Extending this for more dimensions is left as an exercise for the reader.
There is nothing you can do with malloc that you can't do with new (though the converse doesn't hold). However if you've already allocated the memory in separate blocks, you will have to allocate new (contiguous) memory in order to get a connected block (with either malloc or new). The code you show allocates m non-contiguous n-sized blocks. To get an array with contiguous memory from this, you would need
int MN = m*n;
B = new double[MN];
for (int i=0; i<MN; ++i)
B[i] = A[ i/N ] [ i%N ];
Ok, if the task is to maintain a single block of memory, but keep [][] way of addressing it, I'd try a few tricks with classes. The first one is an inside proxy:
class CoordProxy
{
private:
int coordX;
int arrayWidth;
int * dataArray;
public:
CoordProxy(int * newArray, int newArrayWidth, int newCoordX)
{
coordX = newCoordX;
arrayWidth = newArrayWidth;
dataArray = newArray;
}
int & operator [](int newCoordY)
{
return (dataArray[newCoordY * arrayWidth + coordX]);
}
};
class CoordsWrapper
{
private:
int * dataArray;
int width;
int height;
public:
CoordsWrapper(int * newArray, int newWidth, int newHeight)
{
dataArray = newArray;
width = newWidth;
height = newHeight;
}
CoordProxy operator[] (int coordX)
{
return CoordProxy(dataArray, width, coordX);
}
};
int main(int argc, char * argv[])
{
int * a = new int[4 * 4];
ZeroMemory(a, 4 * 4 * sizeof(int));
CoordsWrapper w(a, 4, 4);
w[0][0] = 10;
w[0][1] = 20;
w[3][3] = 30;
std::for_each(&a[0], &a[4 * 4], [](int x) { printf("%d ", x); });
delete[] a;
}
Note, that this is not time-efficient, but extremely memory efficient: uses 4 ints and 2 pointers more than original class.

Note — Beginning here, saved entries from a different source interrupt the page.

import Literature.Probability.RandomPlanarGeometry.HullDecomposition
import Literature.Probability.RandomPlanarGeometry.HullApproximation
import Literature.Topology.PlaneTopology.HalfPlaneEnclosure
import Literature.Topology.PlaneTopology.JordanCurveProofs
import HarnessLib

/-!
# Crux `SAWDevelopingMap.ObservableToSLE` (stmt-CriticalPhenomena-10472), line
`floor-ratio-restriction-bootstrap`: components of a far hull do not arch over near points
(helper for STUB 4b)

Landing target:
`Summits/CriticalPhenomena/SAWScalingLimit/Theorems/SAWDevelopingMapObservableToSLEHullApproxClusterA.lean`
(`--supports stmt-CriticalPhenomena-10472`).

Setting of the "hull approximation from outside" (STUB 4b, `stub_hullApproxDomain`): `A ∈ 𝒬*`,
`F = cl(ℍ ∖ A)`, and `B ∈ 𝒬*` a hull all of whose points are at distance `≥ r > 0` from `F`.
The clusters of `B` are formed along the real axis: the real trace of `B` lies in the open set
`Z' = {x ∈ ℝ : dist(x, F) > r/2}`, and the main lemma of this file
(`stub_hullApproxDomain_noArch`) says that **a connected component of `B` cannot contain real
points on both sides of a point of `ℝ ∖ Z'`**: by the enclosure theorem
(`JordanCurveTheorem.exists_isBounded_connectedComponentIn`, from the Jordan curve theorem) the
component would enclose the points of `ℍ` just above such a point `z`, but these are joined to
the unbounded connected set `ℍ ∖ A ⊆ ℍ ∖ B` by a short segment towards a point of `ℍ ∖ A` near
`z`. Consequently all real points of one component of `B` lie in a single component of `Z'`
(`real_mem_component_of_component`).

* `mem_connectedComponentIn_of_mem_closure` — a point of an open `U ⊆ ℝ` in the closure of a
  component of `U` lies in that component;
* `stub_hullApproxDomain_noArch` — the no-arch lemma (registered sub-goal of STUB 4b);
* `real_mem_component_of_component` — real points of a component of `B` lie in one component
  of `Z'`.
-/

noncomputable section

open Set Filter Topology Metric Complex Function Bornology
open Literature.Probability.RandomPlanarGeometry
open Literature.Topology.PlaneTopology
open UpperHalfPlane (upperHalfPlaneSet isOpen_upperHalfPlaneSet)

namespace Summit.CriticalPhenomena.SAWScalingLimit.Theorems.ObservableToSLE.FloorRatio

/-- In an open subset `U` of `ℝ`, a point of `U` in the closure of a component of `U` belongs
to that component (components of open sets of `ℝ` are open). [folklore] -/
theorem mem_connectedComponentIn_of_mem_closure {U : Set ℝ} (hU : IsOpen U) {x y : ℝ}
    (hy : y ∈ closure (connectedComponentIn U x)) (hyU : y ∈ U) :
    y ∈ connectedComponentIn U x := by
  obtain ⟨δ, hδ, hball⟩ := Metric.isOpen_iff.1 hU y hyU
  obtain ⟨w, hwb, hwc⟩ := Metric.mem_closure_iff.1 hy δ hδ
  have hwball : w ∈ ball y δ := by rw [mem_ball, dist_comm]; exact hwc
  have hsub : ball y δ ⊆ connectedComponentIn U w :=
    (convex_ball y δ).isPreconnected.subset_connectedComponentIn hwball hball
  rw [connectedComponentIn_eq hwb]
  exact hsub (mem_ball_self hδ)

variable {A B : Set ℂ} {r : ℝ}

/-- Points of `ℍ ∖ A` are not in the far hull `B`. [folklore] -/
theorem notMem_of_mem_diff (hr : 0 < r)
    (hfar : ∀ w ∈ B, r ≤ infDist w (closure (upperHalfPlaneSet \ A))) {w : ℂ}
    (hw : w ∈ upperHalfPlaneSet \ A) : w ∉ B := fun hwB ↦ by
  have h0 : infDist w (closure (upperHalfPlaneSet \ A)) = 0 := infDist_zero_of_mem (subset_closure hw)
  have := hfar w hwB
  linarith

/-- `ℍ ∖ A` is unbounded for a bounded `A`. [folklore] -/
theorem not_isBounded_diff (hA : IsBounded A) : ¬ IsBounded (upperHalfPlaneSet \ A) := by
  intro hb
  obtain ⟨R, hR⟩ := hA.subset_closedBall 0
  obtain ⟨M, hM⟩ := hb.subset_closedBall 0
  set y : ℂ := ((|R| + |M| + 1 : ℝ) : ℂ) * I with hy
  have hyn : ‖y‖ = |R| + |M| + 1 := by
    rw [hy, norm_mul, norm_real, norm_I, mul_one, Real.norm_of_nonneg (by positivity)]
  have hyH : y ∈ upperHalfPlaneSet := by
    show 0 < y.im
    simp only [hy, mul_im, ofReal_re, I_im, mul_one, ofReal_im, I_re, mul_zero, add_zero]
    positivity
  have hyA : y ∉ A := fun h ↦ by
    have := hR h
    rw [mem_closedBall, dist_zero_right, hyn] at this
    linarith [le_abs_self R, abs_nonneg M]
  have := hM ⟨hyH, hyA⟩
  rw [mem_closedBall, dist_zero_right, hyn] at this
  linarith [le_abs_self M, abs_nonneg R]

/-- **No arch over a near point.** Let `A ∈ 𝒬*`, `F = cl(ℍ ∖ A)`, and let `B ∈ 𝒬*` have all its
points at distance `≥ r > 0` from `F`. If a connected component of `B` contains the real points
`y₁ ≤ y₂`, then every real `z ∈ [y₁, y₂]` is at distance `> r/2` from `F`: otherwise a point of
`ℍ ∖ A` lies within `r` of `z`, the segment from `z` to it misses `B`, and the points of `ℍ` just
above `z` would be joined to the unbounded connected set `ℍ ∖ A ⊆ ℍ ∖ B`, contradicting the
enclosure theorem for the component (Jordan curve theorem). Registered sub-goal
`stub_hullApproxDomain_noArch` of STUB 4b (`stub_hullApproxDomain`). [folklore] -/
theorem stub_hullApproxDomain_noArch :
    ∀ (A B : Set ℂ) (r : ℝ) (b : ℂ) (y₁ y₂ z : ℝ), IsStarHull A → IsStarHull B → 0 < r →
      (∀ w ∈ B, r ≤ infDist w (closure (upperHalfPlaneSet \ A))) →
      ((y₁ : ℂ) ∈ connectedComponentIn B b) → ((y₂ : ℂ) ∈ connectedComponentIn B b) →
      y₁ ≤ z → z ≤ y₂ → r / 2 < infDist (z : ℂ) (closure (upperHalfPlaneSet \ A)) := by
  intro A B r b y₁ y₂ z hA hB hr hfar hy₁ hy₂ hz₁ hz₂
  set F : Set ℂ := closure (upperHalfPlaneSet \ A) with hF
  set K : Set ℂ := connectedComponentIn B b with hK
  have hKB : K ⊆ B := connectedComponentIn_subset _ _
  have hBc : IsClosed B := hB.isBoundedHull.isClosed
  by_contra hle
  push Not at hle
  -- `z` is strictly between `y₁` and `y₂`, and not in `K`
  have hzB : (z : ℂ) ∉ B := fun h ↦ by linarith [hfar _ h]
  have hy₁z : y₁ < z := lt_of_le_of_ne hz₁ fun h ↦ hzB (by rw [← h]; exact hKB hy₁)
  have hzy₂ : z < y₂ := lt_of_le_of_ne hz₂ fun h ↦ hzB (by rw [h]; exact hKB hy₂)
  -- a point `f'` of `ℍ ∖ A` within `r` of `z`
  have hFne : F.Nonempty := ⟨0, hA.zero_mem_closure_diff⟩
  obtain ⟨f, hfF, hzf⟩ := (infDist_lt_iff hFne).1 (hle.trans_lt (by linarith : r / 2 < r))
  obtain ⟨f', hf', hff'⟩ := Metric.mem_closure_iff.1 hfF (r - dist (z : ℂ) f) (by linarith)
  have hzf' : dist (z : ℂ) f' < r := by linarith [dist_triangle (z : ℂ) f f']
  have hf'H : 0 < f'.im := hf'.1
  -- the segment from `z` towards `f'`
  set p : ℝ → ℂ := fun u ↦ (z : ℂ) + u * (f' - z) with hp
  have hpc : Continuous p := by rw [hp]; fun_prop
  have hp1 : p 1 = f' := by simp [hp]
  have hpim : ∀ u, (p u).im = u * f'.im := fun u ↦ by simp [hp]
  have hpdist : ∀ u, dist (p u) f' = |1 - u| * dist (z : ℂ) f' := fun u ↦ by
    rw [dist_eq_norm, dist_eq_norm, show p u - f' = ((1 - u : ℝ) : ℂ) * ((z : ℂ) - f') by
      rw [hp]; push_cast; ring, norm_mul, norm_real, Real.norm_eq_abs]
  have hpdistz : ∀ u, dist (p u) z = |u| * dist (z : ℂ) f' := fun u ↦ by
    rw [dist_eq_norm, dist_comm, dist_eq_norm, show p u - z = (u : ℂ) * (f' - z) by rw [hp]; ring,
      norm_mul, norm_real, Real.norm_eq_abs, ← norm_neg (f' - z), neg_sub]
  have hpB : ∀ u ∈ Icc (0 : ℝ) 1, p u ∉ B := by
    intro u hu hpu
    have h1 : infDist (p u) F ≤ dist (p u) f' := infDist_le_dist_of_mem (subset_closure hf')
    have h2 : dist (p u) f' ≤ dist (z : ℂ) f' := by
      rw [hpdist, abs_of_nonneg (by linarith [hu.2])]
      nlinarith [hu.1, dist_nonneg (x := (z : ℂ)) (y := f')]
    linarith [hfar _ hpu]
  -- the enclosure theorem for the component `K`
  have hKc : IsCompact K :=
    hB.isBoundedHull.isCompact.of_isClosed_subset (isClosed_connectedComponentIn_of_isClosed hBc b) hKB
  have hKim : ∀ w ∈ K, 0 ≤ w.im := fun w hw ↦ hB.isBoundedHull.im_nonneg (hKB hw)
  obtain ⟨ρ, hρ, henc⟩ := JordanCurveTheorem_holds.exists_isBounded_connectedComponentIn hKc
    isPreconnected_connectedComponentIn hKim hy₁z hzy₂ hy₁ hy₂ (fun h ↦ hzB (hKB h))
  -- a point of the segment close to `z`
  have hd0 : 0 < dist (z : ℂ) f' := dist_pos.2 fun h ↦ by
    have : (f' : ℂ).im = 0 := by rw [← h]; simp
    linarith
  set u₀ : ℝ := min (1 / 2) (ρ / (2 * dist (z : ℂ) f')) with hu₀
  have hu₀pos : 0 < u₀ := lt_min (by norm_num) (by positivity)
  have hu₀le : u₀ ≤ 1 / 2 := min_le_left _ _
  have hu₀ball : p u₀ ∈ ball (z : ℂ) ρ := by
    rw [mem_ball, hpdistz, abs_of_pos hu₀pos]
    have h1 : u₀ * dist (z : ℂ) f' ≤ ρ / (2 * dist (z : ℂ) f') * dist (z : ℂ) f' :=
      mul_le_mul_of_nonneg_right (min_le_right _ _) dist_nonneg
    have h2 : ρ / (2 * dist (z : ℂ) f') * dist (z : ℂ) f' = ρ / 2 := by
      field_simp
    linarith
  have hu₀im : 0 < (p u₀).im := by rw [hpim]; positivity
  have hbdd := henc (p u₀) hu₀ball hu₀im
  -- but the component of `p u₀` in `ℍ ∖ K` contains the unbounded `ℍ ∖ A`
  set U₀ : Set ℂ := upperHalfPlaneSet \ K with hU₀
  have hseg : p '' Icc u₀ 1 ⊆ U₀ := by
    rintro _ ⟨u, hu, rfl⟩
    refine ⟨?_, fun h ↦ hpB u ⟨hu₀pos.le.trans hu.1, hu.2⟩ (hKB h)⟩
    show 0 < (p u).im
    rw [hpim]
    exact mul_pos (hu₀pos.trans_le hu.1) hf'H
  have hdiffU₀ : upperHalfPlaneSet \ A ⊆ U₀ := fun w hw ↦
    ⟨hw.1, fun h ↦ notMem_of_mem_diff hr hfar hw (hKB h)⟩
  have hsegc : IsPreconnected (p '' Icc u₀ 1) := isPreconnected_Icc.image p hpc.continuousOn
  have hcomp1 : p '' Icc u₀ 1 ⊆ connectedComponentIn U₀ (p u₀) :=
    hsegc.subset_connectedComponentIn ⟨u₀, ⟨le_rfl, by linarith⟩, rfl⟩ hseg
  have hf'comp : f' ∈ connectedComponentIn U₀ (p u₀) := hcomp1 ⟨1, ⟨by linarith, le_rfl⟩, hp1⟩
  have hcomp2 : upperHalfPlaneSet \ A ⊆ connectedComponentIn U₀ (p u₀) := by
    have h := hA.isBoundedHull.2.2.isPathConnected.isConnected.isPreconnected.subset_connectedComponentIn
      hf' hdiffU₀
    rwa [← connectedComponentIn_eq hf'comp] at h
  exact not_isBounded_diff hA.isBoundedHull.1 (hbdd.subset hcomp2)

/-- **Real points of one component of `B` lie in one component of the far set
`Z' = {x : dist(x, F) > r/2}`** (from `stub_hullApproxDomain_noArch`: the whole real interval
between two such points lies in `Z'`). [folklore] -/
theorem real_mem_component_of_component (hA : IsStarHull A) (hB : IsStarHull B) (hr : 0 < r)
    (hfar : ∀ w ∈ B, r ≤ infDist w (closure (upperHalfPlaneSet \ A))) {b : ℂ} {y y' : ℝ}
    (hy : (y : ℂ) ∈ connectedComponentIn B b) (hy' : (y' : ℂ) ∈ connectedComponentIn B b) :
    y' ∈ connectedComponentIn {x : ℝ | r / 2 < infDist (x : ℂ) (closure (upperHalfPlaneSet \ A))} y := by
  have hsub : uIcc y y' ⊆ {x : ℝ | r / 2 < infDist (x : ℂ) (closure (upperHalfPlaneSet \ A))} := by
    intro z hz
    rcases le_total y y' with h | h
    · rw [uIcc_of_le h] at hz
      exact stub_hullApproxDomain_noArch A B r b y y' z hA hB hr hfar hy hy' hz.1 hz.2
    · rw [uIcc_of_ge h] at hz
      exact stub_hullApproxDomain_noArch A B r b y' y z hA hB hr hfar hy' hy hz.1 hz.2
  exact isPreconnected_uIcc.subset_connectedComponentIn left_mem_uIcc hsub right_mem_uIcc

end Summit.CriticalPhenomena.SAWScalingLimit.Theorems.ObservableToSLE.FloorRatio

end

There's even nicer and a lot faster solution, but you would have to resign from [][] notation in favor of (,) notation:
class CoordsWrapper2
{
private:
int * data;
int width;
int height;
public:
CoordsWrapper2(int * newData, int newWidth, int newHeight)
{
data = newData;
width = newWidth;
height = newHeight;
}
inline int & Data(int x, int y)
{
return data[y * width + x];
}
};
int main(int argc, char * argv[])
{
int * a = new int[4 * 4];
ZeroMemory(a, 4 * 4 * sizeof(int));
CoordsWrapper2 w(a, 4, 4);
w.Data(0, 0) = 10;
w.Data(0, 1) = 20;
w.Data(3, 3) = 30;
std::for_each(&a[0], &a[4 * 4], [](int x) { printf("%d ", x); });
delete[] a;
}
Note the inline directive. It suggests the compiler to replace the method call for actual source code, which make it a little faster. This solution is even more memory efficient and a either a tiny bit less or equally time efficient as classic indexing.